**Task item**
Each line from the opening of the records that follow to the line with "support box inside" needs to be written out exactly. Add nothing.

**Records for the exercise**
/-! ### The chain for the Seregin–Zajaczkowski representative -/

/-- **Seregin 2022, §2 Steps 1 + 3 + 4 at the normalised position `(0, 1)`, for the
Seregin–Zajaczkowski representative: the clean configuration implies `C(R) → 0`.** Let `(W, π)`
be in the class `IsSmoothAxisymmetricSolutionOn Q W π` on `Q = Q(0, 1) = 𝒞 × ]-1, 0[` (suitable
weak solution with `C^∞` axisymmetric slices and jointly continuous spatial derivatives), with
the swirl bound (2.2) `|σ(W)(t, x)| ≤ C₁/ln³(e/ϱ(x))` on `Q` off the axis (`C₁ ≥ 0`) and the
energy bound `∫_𝒞 |W(t)|² ≤ A`, `t ∈ ]-1, 0[`. Assume the clean configuration at `(0, 1)`:
heights and width `h₋, h₊, δ` with `δ > 0`, `-1 ≤ h₋ - δ`, `h₋ + δ < 0 < h₊ - δ`, `h₊ + δ ≤ 1`,
and at every `a ∈ 𝒞` with `0 < ϱ(a) ∨ |a₃ - h₊| < δ ∨ |a₃ - h₋| < δ` a radius `ρ > 0` such that
every `D_xⁿW` is bounded on `Q((0, a), ρ)`. Then `SereginSverak2009.cubicC 0 R W → 0` as
`R → 0⁺`. Proof: the chain of `tendsto_cubicC_of_classical_cleanConfig` run for the cut-off
globalisation `v = χW` (`χ = 1` on `𝒞(1 - δ/4)`, `tsupport χ ⊆ 𝒞(1 - δ/8)`): Step-1 cut-off
(radii `1/8 < 1/4`, support box inside `𝒞(1 - 3δ/8)`), smallness radius
(`exists_radius_logSmall 42 C₁`), compact regular region and uniform bounds, constants, the LOCAL
key estimate `cutoff_energy_keyEstimate_of_isSmoothAxisymmetricSolutionOn` (`ν = 1`, `ε = 1/4`)
on `[t₁, t₂]` for every `t₂ < 0`, Step 4 (`tendsto_cubicC_of_keyEstimate`) for `v`, and
`C(R; v) = C(R; W)` for small `R`.
[cite: Seregin2022LocalAxisym, §2 Steps 1, 3, 4 (arXiv:2201.00153 pp. 5–7)] -/
theorem tendsto_cubicC_of_smooth_cleanConfig : ∀ (W : ℝ → EuclideanSpace ℝ (Fin 3) → EuclideanSpace ℝ (Fin 3)) (π : ℝ → EuclideanSpace ℝ (Fin 3) → ℝ) (hp hm δ C₁ : ℝ) (A : ℝ≥0), SereginZajaczkowski2007.IsSmoothAxisymmetricSolutionOn (SereginSverak2009.parCylOpens 0 1) W π → 0 < δ → -1 ≤ hm - δ → hm + δ < 0 → 0 < hp - δ → hp + δ ≤ 1 → 0 ≤ C₁ → (∀ z ∈ SereginSverak2009.parCyl (0 : ℝ × EuclideanSpace ℝ (Fin 3)) 1, 0 < cylRadius z.2 → |swirl (W z.1) z.2| ≤ C₁ / Real.log (Real.exp 1 / cylRadius z.2) ^ 3) → (∀ t ∈ Ioo (-1 : ℝ) 0, ∫⁻ x in SereginSverak2009.spaceCyl 0 1, ‖W t x‖ₑ ^ 2 ≤ A) → (∀ a ∈ SereginSverak2009.spaceCyl (0 : EuclideanSpace ℝ (Fin 3)) 1, (0 < cylRadius a ∨ |a 2 - hp| < δ ∨ |a 2 - hm| < δ) → ∃ ρ > 0, ∀ n : ℕ, ∃ C : ℝ, ∀ w ∈ parabolicCylinder ρ ((0 : ℝ), a), ‖iteratedFDeriv ℝ n (W w.1) w.2‖ ≤ C) → Tendsto (fun R => SereginSverak2009.cubicC 0 R W) (𝓝[>] 0) (𝓝 0) := by
  -- adapted from `tendsto_cubicC_of_classical_cleanConfig`
  -- (Theorems/AxisymmetricExtremalityAxisymmetricKatoGlobalStubSereginLogSwirlOriginStep1CutoffChain.lean)
  intro W π hp hm δ C₁ A hW hδ hm1 hm0 hp0 hp1 hC₁ hσ hA hcore
  -- Step 1 (a): the cut-off
  obtain ⟨ζ, hζC, hζax, hζc, hζ01, hplat, -, hts, hts1, hgradT, -⟩ :=
    exists_step1_cutoff (1 / 8) (1 / 4) hp hm δ (by norm_num) (by norm_num) (by norm_num) hδ hm1 hm0 hp0 hp1
  have hζ4 : ContDiff ℝ 4 ζ := hζC.of_le (by norm_cast)
  have hζ2 : ContDiff ℝ 2 ζ := hζC.of_le (by norm_cast)
  -- the globalisation `v = χW`: radii `ρa < ρb < ρc < 1`, support box of `ζ` inside `𝒞(ρa)`
  have hδ2 : δ < 1 / 2 := by linarith
  set ρa : ℝ := 1 - 3 * δ / 8 with hρa
  set ρb : ℝ := 1 - δ / 4 with hρb
  set ρc : ℝ := 1 - δ / 8 with hρc
  have hρa0 : 0 < ρa := by rw [hρa]; linarith
  have hab : ρa < ρb := by rw [hρa, hρb]; linarith
  have hbc : ρb < ρc := by rw [hρb, hρc]; linarith
  have hc1 : ρc < 1 := by rw [hρc]; linarith
  have hmono : ∀ {r r' : ℝ}, r ≤ r' → SereginSverak2009.spaceCyl (0 : EuclideanSpace ℝ (Fin 3)) r ⊆
      SereginSverak2009.spaceCyl 0 r' := fun h y hy => by
    rw [mem_spaceCyl_zero_iff] at hy ⊢; exact ⟨hy.1.trans_le h, hy.2.trans_le h⟩
  have hbox : {x : EuclideanSpace ℝ (Fin 3) | cylRadius x ≤ 1 / 4 ∧ hm - δ / 2 ≤ x 2 ∧ x 2 ≤ hp + δ / 2} ⊆
      SereginSverak2009.spaceCyl 0 ρa := by
    rintro x ⟨h1, h2, h3⟩
    rw [mem_spaceCyl_zero_iff, hρa]
    exact ⟨by linarith, abs_lt.2 ⟨by linarith, by linarith⟩⟩
  obtain ⟨χ, hχ, hχax, hχ01, hχ1, hχs⟩ := exists_cylCutoff (hρa0.trans hab) hbc
  obtain ⟨v, hv⟩ : ∃ v : ℝ → EuclideanSpace ℝ (Fin 3) → EuclideanSpace ℝ (Fin 3), ∀ t, v t = fun y => χ y • W t y :=
    ⟨_, fun _ => rfl⟩
  have hsubS : Ioo (-1 : ℝ) 0 ×ˢ SereginSverak2009.spaceCyl (0 : EuclideanSpace ℝ (Fin 3)) 1 ⊆
      ((SereginSverak2009.parCylOpens 0 1 : TopologicalSpace.Opens (ℝ × EuclideanSpace ℝ (Fin 3))) :
        Set (ℝ × EuclideanSpace ℝ (Fin 3))) := by
    rw [SereginSverak2009.coe_parCylOpens, parCyl_zero_one_eq_prod]
  obtain ⟨hsm, hax, hR2, hU, hloc, hdiv, -⟩ := cutoffFamily_package (SereginSverak2009.parCylOpens 0 1) W v π
    (Ioo (-1 : ℝ) 0) χ ρb ρc hW isOpen_Ioo hsubS (hρa0.trans hab) hbc hc1 hχ hχax hχ1 hχs hv
  have hχs1 : tsupport χ ⊆ SereginSverak2009.spaceCyl (0 : EuclideanSpace ℝ (Fin 3)) 1 := hχs.trans (hmono hc1.le)
  have hσv := swirlBound_cutoffField hv hχ01 hχs1 hC₁ hσ
  -- Step 3 (a): the smallness radius and `r₁`
  obtain ⟨rs, hrs, hsmallr⟩ := exists_radius_logSmall 42 C₁
  set r₁ : ℝ := min rs (min (1 / 8) (min (hp - δ / 2) (-(hm + δ / 2)))) with hr₁def
  have hr₁pos : 0 < r₁ := lt_min hrs.1 (lt_min (by norm_num) (lt_min (by linarith) (by linarith)))
  have hr₁rs : r₁ ≤ rs := min_le_left _ _
  have hr₁8 : r₁ ≤ 1 / 8 := (min_le_right _ _).trans (min_le_left _ _)
  have hr₁p : r₁ ≤ hp - δ / 2 := (min_le_right _ _).trans ((min_le_right _ _).trans (min_le_left _ _))
  have hr₁m : r₁ ≤ -(hm + δ / 2) := (min_le_right _ _).trans ((min_le_right _ _).trans (min_le_right _ _))
  have hr₁1 : r₁ < 1 := by linarith
  have hr₁b : r₁ ≤ ρb := by rw [hρb]; linarith
  have hL1 : 1 ≤ Real.log (Real.exp 1 / r₁) := one_le_log_exp_div hr₁pos hr₁1.le
  have hsmall : 8 * C₁ / Real.log (Real.exp 1 / r₁) + (13 * C₁ / Real.log (Real.exp 1 / r₁) ^ 2 + 4 * (1 / 4 : ℝ)) < 2 * 1 :=
    smallness_of_logSmall hC₁ hL1 (hsmallr r₁ ⟨hr₁pos, hr₁rs⟩)
  -- Step 1 (b): the compact regular region `K`
  set K : Set (EuclideanSpace ℝ (Fin 3)) :=
    {x | cylRadius x ≤ 1 / 4 ∧ hm - δ / 2 ≤ x 2 ∧ x 2 ≤ hp + δ / 2 ∧
      ((1 / 8 : ℝ) ≤ cylRadius x ∨ |x 2 - hp| ≤ δ / 2 ∨ |x 2 - hm| ≤ δ / 2)} ∪
    ({x | cylRadius x ≤ 1 / 4 ∧ hm - δ / 2 ≤ x 2 ∧ x 2 ≤ hp + δ / 2} ∩ {x | r₁ ≤ cylRadius x}) with hKdef
  have hKbox : K ⊆ {x | cylRadius x ≤ 1 / 4 ∧ hm - δ / 2 ≤ x 2 ∧ x 2 ≤ hp + δ / 2} := by
    rintro x (⟨h1, h2, h3, -⟩ | ⟨hx, -⟩)
    exacts [⟨h1, h2, h3⟩, hx]
  have hKc : IsCompact K :=
    (isCompact_box (by norm_num) hδ hm1 hp1).of_isClosed_subset
      ((isClosed_gradBox _ _ _ _ _ _ _).union ((isClosed_box _ _ _).inter
        (isClosed_le continuous_const continuous_cylRadius))) hKbox
  have hKgrad : tsupport (fderiv ℝ ζ) ⊆ K := fun x hx => Or.inl (hgradT hx)
  have hKfar : ∀ x ∈ tsupport ζ, r₁ ≤ cylRadius x → x ∈ K := fun x hx hr => Or.inr ⟨hts hx, hr⟩
  have hKgood : ∀ a ∈ K, a ∈ SereginSverak2009.spaceCyl (0 : EuclideanSpace ℝ (Fin 3)) 1 ∧
      (0 < cylRadius a ∨ |a 2 - hp| < δ ∨ |a 2 - hm| < δ) := by
    intro a ha
    refine ⟨box_subset_spaceCyl (by norm_num) hδ hm1 hp1 (hKbox ha), ?_⟩
    rcases ha with ⟨-, -, -, h4⟩ | ⟨-, hr⟩
    · exact good_of_mem_gradBox (by norm_num) hδ h4
    · exact Or.inl (hr₁pos.trans_le hr)
  -- Step 1 (c): uniform bounds on `K` up to the top time, for `W` and then for `v = W` near `K`
  obtain ⟨ρ, hρ, D₀, D₁, D₂, hD₀, hD₁, hD₂, hD⟩ := exists_uniform_derivBounds W K hKc
    fun a ha => hcore a (hKgood a ha).1 (hKgood a ha).2
  obtain ⟨Z₁, Z₂, Z₃, Q₀, Q₁, hZ₁0, hZ₂0, hZ₃0, hQ₀0, hQ₁0, hZ₁, hZ₂, hZ₃, hQ₀, hQ₁⟩ :=
    exists_cutoff_derivBounds hζ4 hζc hζax
  -- the final slab `]t₁, 0[`
  set ρ' : ℝ := min ρ 1 with hρ'
  have hρ'0 : 0 < ρ' := lt_min hρ one_pos
  set t₁ : ℝ := -ρ' ^ 2 / 2 with ht₁def
  have ht₁0 : t₁ < 0 := by rw [ht₁def]; have := pow_pos hρ'0 2; linarith
  have ht₁1 : -1 < t₁ := by
    rw [ht₁def]
    have h1 : ρ' ^ 2 ≤ 1 := by
      have := pow_le_pow_left₀ hρ'0.le (min_le_right ρ 1) 2
      simpa using this
    linarith
  have ht₁ρ : -ρ ^ 2 < t₁ := by
    rw [ht₁def]
    have h1 : ρ' ^ 2 ≤ ρ ^ 2 := pow_le_pow_left₀ hρ'0.le (min_le_left ρ 1) 2
    have := pow_pos hρ'0 2
    linarith
  have hslab : ∀ t, t₁ ≤ t → t < 0 → t ∈ Ioo (-1 : ℝ) 0 ∧ t ∈ Ioo (-ρ ^ 2) 0 := fun t h1 h2 =>
    ⟨⟨ht₁1.trans_le h1, h2⟩, ⟨ht₁ρ.trans_le h1, h2⟩⟩
  have hDv : ∀ t, t₁ ≤ t → t < 0 → ∀ x ∈ K,
      ‖v t x‖ ≤ D₀ ∧ ‖fderiv ℝ (v t) x‖ ≤ D₁ ∧ ‖iteratedFDeriv ℝ 2 (v t) x‖ ≤ D₂ := fun t h1 h2 x hx =>
    derivBounds_of_eventuallyEq (hloc t (hslab t h1 h2).1 x (hmono hab.le (hbox (hKbox hx))))
      (hD t (hslab t h1 h2).2 x hx)
  -- regularity of the slices of `v`
  have hV4 : ∀ t ∈ Ioo (-1 : ℝ) 0, ContDiff ℝ 4 (v t) := fun t ht => (hsm t ht).of_le (by norm_cast)
  have hV3 : ∀ t ∈ Ioo (-1 : ℝ) 0, ContDiff ℝ 3 (v t) := fun t ht => (hV4 t ht).of_le (by norm_num)
  -- the constants
  set κ : ℝ := ‖curlCLM‖ with hκ
  set Vb : ℝ := volume.real (closedBall (0 : EuclideanSpace ℝ (Fin 3)) 2) with hVb
  have hVb0 : 0 ≤ Vb := measureReal_nonneg
  set M : ℝ := D₁ * (κ * D₂) ^ 2 with hMdef
  set P₀ : ℝ := D₀ * D₁ * Z₁ + 4 * D₁ ^ 2 with hP₀def
  set P₁ : ℝ := D₁ * D₀ * Z₁ with hP₁def
  set P₂ : ℝ := κ * D₂ * Z₁ * (4 * D₁ ^ 2) with hP₂def
  set P₃ : ℝ := Z₁ * D₂ + Z₂ * D₁ + Q₀ * D₁ + Q₁ * D₀ with hP₃def
  set P₄ : ℝ := Z₁ * D₂ + 2 * Z₂ * D₁ + Z₃ * D₀ with hP₄def
  set Bcut : ℝ := 2 * ((2 * (Z₁ * D₀) + 2 * 1 * Z₁ ^ 2 + 4 * 1 * Q₀) * (κ * D₂) ^ 2 * Vb) with hBcutdef
  have hκ0 : 0 ≤ κ := by rw [hκ]; exact norm_nonneg curlCLM
  have hM0 : 0 ≤ M := by positivity
  have hP₂0 : 0 ≤ P₂ := by positivity
  have hBcut0 : 0 ≤ Bcut := by positivity
  -- pointwise constants at every time of the slab
  have hpt : ∀ t, t₁ ≤ t → t < 0 → _ := fun t h1 h2 =>
    step3_pointwiseConstants (v t) ζ K r₁ D₀ D₁ D₂ Z₁ Z₂ Z₃ Q₀ Q₁ (hV3 t (hslab t h1 h2).1)
      (hax t (hslab t h1 h2).1) hζ4 hζax hζ01 hKgrad hKfar hD₀ hD₁ hD₂ hZ₁0 hZ₂0 hZ₃0 hQ₀0 hZ₁ hZ₂ hZ₃ hQ₀ hQ₁
      (fun x hx => (hDv t h1 h2 x hx).1) (fun x hx => (hDv t h1 h2 x hx).2.1)
      (fun x hx => (hDv t h1 h2 x hx).2.2)
  have hcutt : ∀ t, t₁ ≤ t → t < 0 → _ := fun t h1 h2 =>
    cut_bound (v t) ζ K (-1) 0 1 t D₀ D₂ Z₁ Q₀ Vb (hV3 t (hslab t h1 h2).1) (hax t (hslab t h1 h2).1) hζ2
      hζax hζ01 hts1 hKgrad zero_le_one hD₀ hD₂ hZ₁0 hQ₀0 le_rfl hZ₁ hQ₀
      (fun x hx => (hDv t h1 h2 x hx).1) (fun x hx => (hDv t h1 h2 x hx).2.2)
  -- the cut-off as a (time-independent) space-time function
  have hζst : IsSmoothSpaceTimeOn (Ioo (-1 : ℝ) 0) (fun _ : ℝ => ζ) := (hζC.comp contDiff_snd).contDiffOn
  -- Step 3: the LOCAL key estimate on `[t₁, t₂]`, every `t₂ ∈ ]t₁, 0[`
  have hkey : ∀ t₂ ∈ Ioo t₁ 0, _ := fun t₂ ht₂ =>
    cutoff_energy_keyEstimate_of_isSmoothAxisymmetricSolutionOn (SereginSverak2009.parCylOpens 0 1) W v π χ
      (fun _ : ℝ => ζ) (-1) 0 1 ρa ρb ρc t₁ t₂ C₁ r₁ M Bcut (1 / 4) P₀ P₁ P₂ P₃ P₄ Vb
      hW hsubS rfl hρa0 hab hbc hc1 hχ hχax hχ1 hχs hv hζst (fun s _ => hζax) (fun s _ => hts.trans hbox)
      (fun t ht => (hslab t ht.1 (ht.2.trans_lt ht₂.2)).1) ht₂.1.le hC₁ hr₁pos hr₁1 hM0 hBcut0 (by norm_num) hP₂0 le_rfl
      (fun t ht x hx0 hxr => hσv t (hslab t ht.1 (ht.2.trans_lt ht₂.2)).1 x hx0 (hxr.trans hr₁1))
      (fun t ht => (hpt t ht.1 (ht.2.trans_lt ht₂.2)).1)
      (fun t ht => by
        have h := hcutt t ht.1 (ht.2.trans_lt ht₂.2)
        simp only [← norm_fderiv_sq_eq_sum_sq] at h
        exact h)
      (fun t ht => (hpt t ht.1 (ht.2.trans_lt ht₂.2)).2.1)
      (fun t ht => (hpt t ht.1 (ht.2.trans_lt ht₂.2)).2.2.1)
      (fun t ht => (hpt t ht.1 (ht.2.trans_lt ht₂.2)).2.2.2.1)
      (fun t ht => (hpt t ht.1 (ht.2.trans_lt ht₂.2)).2.2.2.2.1)
      (fun t ht => (hpt t ht.1 (ht.2.trans_lt ht₂.2)).2.2.2.2.2.1)
      hsmall
  -- uniformity of the constants in `t₂`
  have hL0 : 0 < Real.log (Real.exp 1 / r₁) := zero_lt_one.trans_le hL1
  have hSc0 : 0 ≤ Bcut + (12 * C₁ * (P₃ ^ 2 + P₄ ^ 2) * Vb / Real.log (Real.exp 1 / r₁) ^ 2 +
      ((P₀ ^ 2 + P₁ ^ 2) / (2 * (1 / 4 : ℝ)) + 2 * P₂) * Vb) + 4 * M * Vb := by positivity
  have hden0 : 0 < 2 * 1 - 8 * C₁ / Real.log (Real.exp 1 / r₁) -
      (13 * C₁ / Real.log (Real.exp 1 / r₁) ^ 2 + 4 * (1 / 4 : ℝ)) := by linarith only [hsmall]
  -- the dissipation in coordinate form
  have hkey2 : ∀ t₂ ∈ Ioo t₁ 0, ∫ s in t₁..t₂, ((∫ x, (fderiv ℝ (fun y => ζ y * angVortQuot (v s) y) x (EuclideanSpace.single 0 1) ^ 2 + fderiv ℝ (fun y => ζ y * angVortQuot (v s) y) x (EuclideanSpace.single 1 1) ^ 2 + fderiv ℝ (fun y => ζ y * angVortQuot (v s) y) x (EuclideanSpace.single 2 1) ^ 2)) + (∫ x, (fderiv ℝ (fun y => ζ y * radVelQuot (curl (v s)) y) x (EuclideanSpace.single 0 1) ^ 2 + fderiv ℝ (fun y => ζ y * radVelQuot (curl (v s)) y) x (EuclideanSpace.single 1 1) ^ 2 + fderiv ℝ (fun y => ζ y * radVelQuot (curl (v s)) y) x (EuclideanSpace.single 2 1) ^ 2))) ≤ _ := fun t₂ ht₂ => by
    have h := (hkey t₂ ht₂).2
    simp only [norm_fderiv_sq_eq_sum_sq] at h
    exact h
  -- Step 4 inputs: continuity in time of the dissipation densities
  have hIco : Ico t₁ 0 ⊆ Ioo (-1 : ℝ) 0 := fun t ht => ⟨ht₁1.trans_le ht.1, ht.2⟩
  obtain ⟨hDΓc, hDΦc⟩ := continuousOn_dissipation_cutoffField isOpen_Ioo hsm hR2 hU hζC hζc
  -- Step 4 inputs: measurability, divergence, plateau, energy, bounds on `supp ∇ζ`
  have hmeas := aestronglyMeasurable_cutoffField hW hv hχ1 hr₁pos.le hr₁1.le hr₁b
  have hdiv' : ∀ t ∈ Ioo t₁ 0, ∀ x ∈ SereginSverak2009.spaceCyl (0 : EuclideanSpace ℝ (Fin 3)) ρb,
      VectorCalculus.divergence (v t) x = 0 := fun t ht x hx => hdiv t (hslab t ht.1.le ht.2).1 x hx
  have hζr₁ : ∀ x ∈ SereginSverak2009.spaceCyl (0 : EuclideanSpace ℝ (Fin 3)) r₁, ζ x = 1 := fun x hx => by
    obtain ⟨h1, h2, h3⟩ := spaceCyl_subset_box hr₁8 hr₁p hr₁m hx
    exact hplat x h1 h2 h3
  have hLv : ∀ t ∈ Ioo t₁ 0, ∀ x, fderiv ℝ ζ x ≠ 0 → ‖v t x‖ ≤ D₀ := fun t ht x hx =>
    (hDv t ht.1.le ht.2 x (hKgrad (subset_tsupport _ (mem_support.2 hx)))).1
  -- Step 4 for `v`
  have hT := tendsto_cubicC_of_keyEstimate v ζ (SereginSverak2009.spaceCyl 0 ρb) t₁ r₁ D₀ _ _ A ht₁0 hr₁pos hr₁1.le
    hmeas (fun t ht => hV4 t (hslab t ht.1.le ht.2).1) (fun t ht => hax t (hslab t ht.1.le ht.2).1)
    (SereginSverak2009.isOpen_spaceCyl 0 ρb) hdiv' hζ2 (hts.trans (hbox.trans (hmono hab.le))) hts1 hζr₁
    (fun t ht => energyBound_cutoffField hv hχ01 (hA t (hslab t ht.1.le ht.2).1)) hLv
    (fun t ht => le_uniform_of_le ((hkey t ht).1 t ⟨ht.1.le, le_rfl⟩) hSc0 ht.2.le) (hDΓc.mono hIco)
    (hDΦc.mono hIco) (fun t₂ ht₂ => le_uniform_div_of_le (hkey2 t₂ ht₂) hSc0 ht₂.2.le hden0)
  -- back to `W`: `C(R; v) = C(R; W)` for `0 < R ≤ ρb`
  refine hT.congr' ?_
  filter_upwards [Ioc_mem_nhdsGT (hρa0.trans hab)] with R hR
  exact cubicC_cutoffField hv hχ1 hR.2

**Result below**
/-! ### The chain for the Seregin–Zajaczkowski representative -/

/-- **Seregin 2022, §2 Steps 1 + 3 + 4 at the normalised position `(0, 1)`, for the
Seregin–Zajaczkowski representative: the clean configuration implies `C(R) → 0`.** Let `(W, π)`
be in the class `IsSmoothAxisymmetricSolutionOn Q W π` on `Q = Q(0, 1) = 𝒞 × ]-1, 0[` (suitable
weak solution with `C^∞` axisymmetric slices and jointly continuous spatial derivatives), with
the swirl bound (2.2) `|σ(W)(t, x)| ≤ C₁/ln³(e/ϱ(x))` on `Q` off the axis (`C₁ ≥ 0`) and the
energy bound `∫_𝒞 |W(t)|² ≤ A`, `t ∈ ]-1, 0[`. Assume the clean configuration at `(0, 1)`:
heights and width `h₋, h₊, δ` with `δ > 0`, `-1 ≤ h₋ - δ`, `h₋ + δ < 0 < h₊ - δ`, `h₊ + δ ≤ 1`,
and at every `a ∈ 𝒞` with `0 < ϱ(a) ∨ |a₃ - h₊| < δ ∨ |a₃ - h₋| < δ` a radius `ρ > 0` such that
every `D_xⁿW` is bounded on `Q((0, a), ρ)`. Then `SereginSverak2009.cubicC 0 R W → 0` as
`R → 0⁺`. Proof: the chain of `tendsto_cubicC_of_classical_cleanConfig` run for the cut-off
globalisation `v = χW` (`χ = 1` on `𝒞(1 - δ/4)`, `tsupport χ ⊆ 𝒞(1 - δ/8)`): Step-1 cut-off
(radii `1/8 < 1/4`, support box inside `𝒞(1 - 3δ/8)`), smallness radius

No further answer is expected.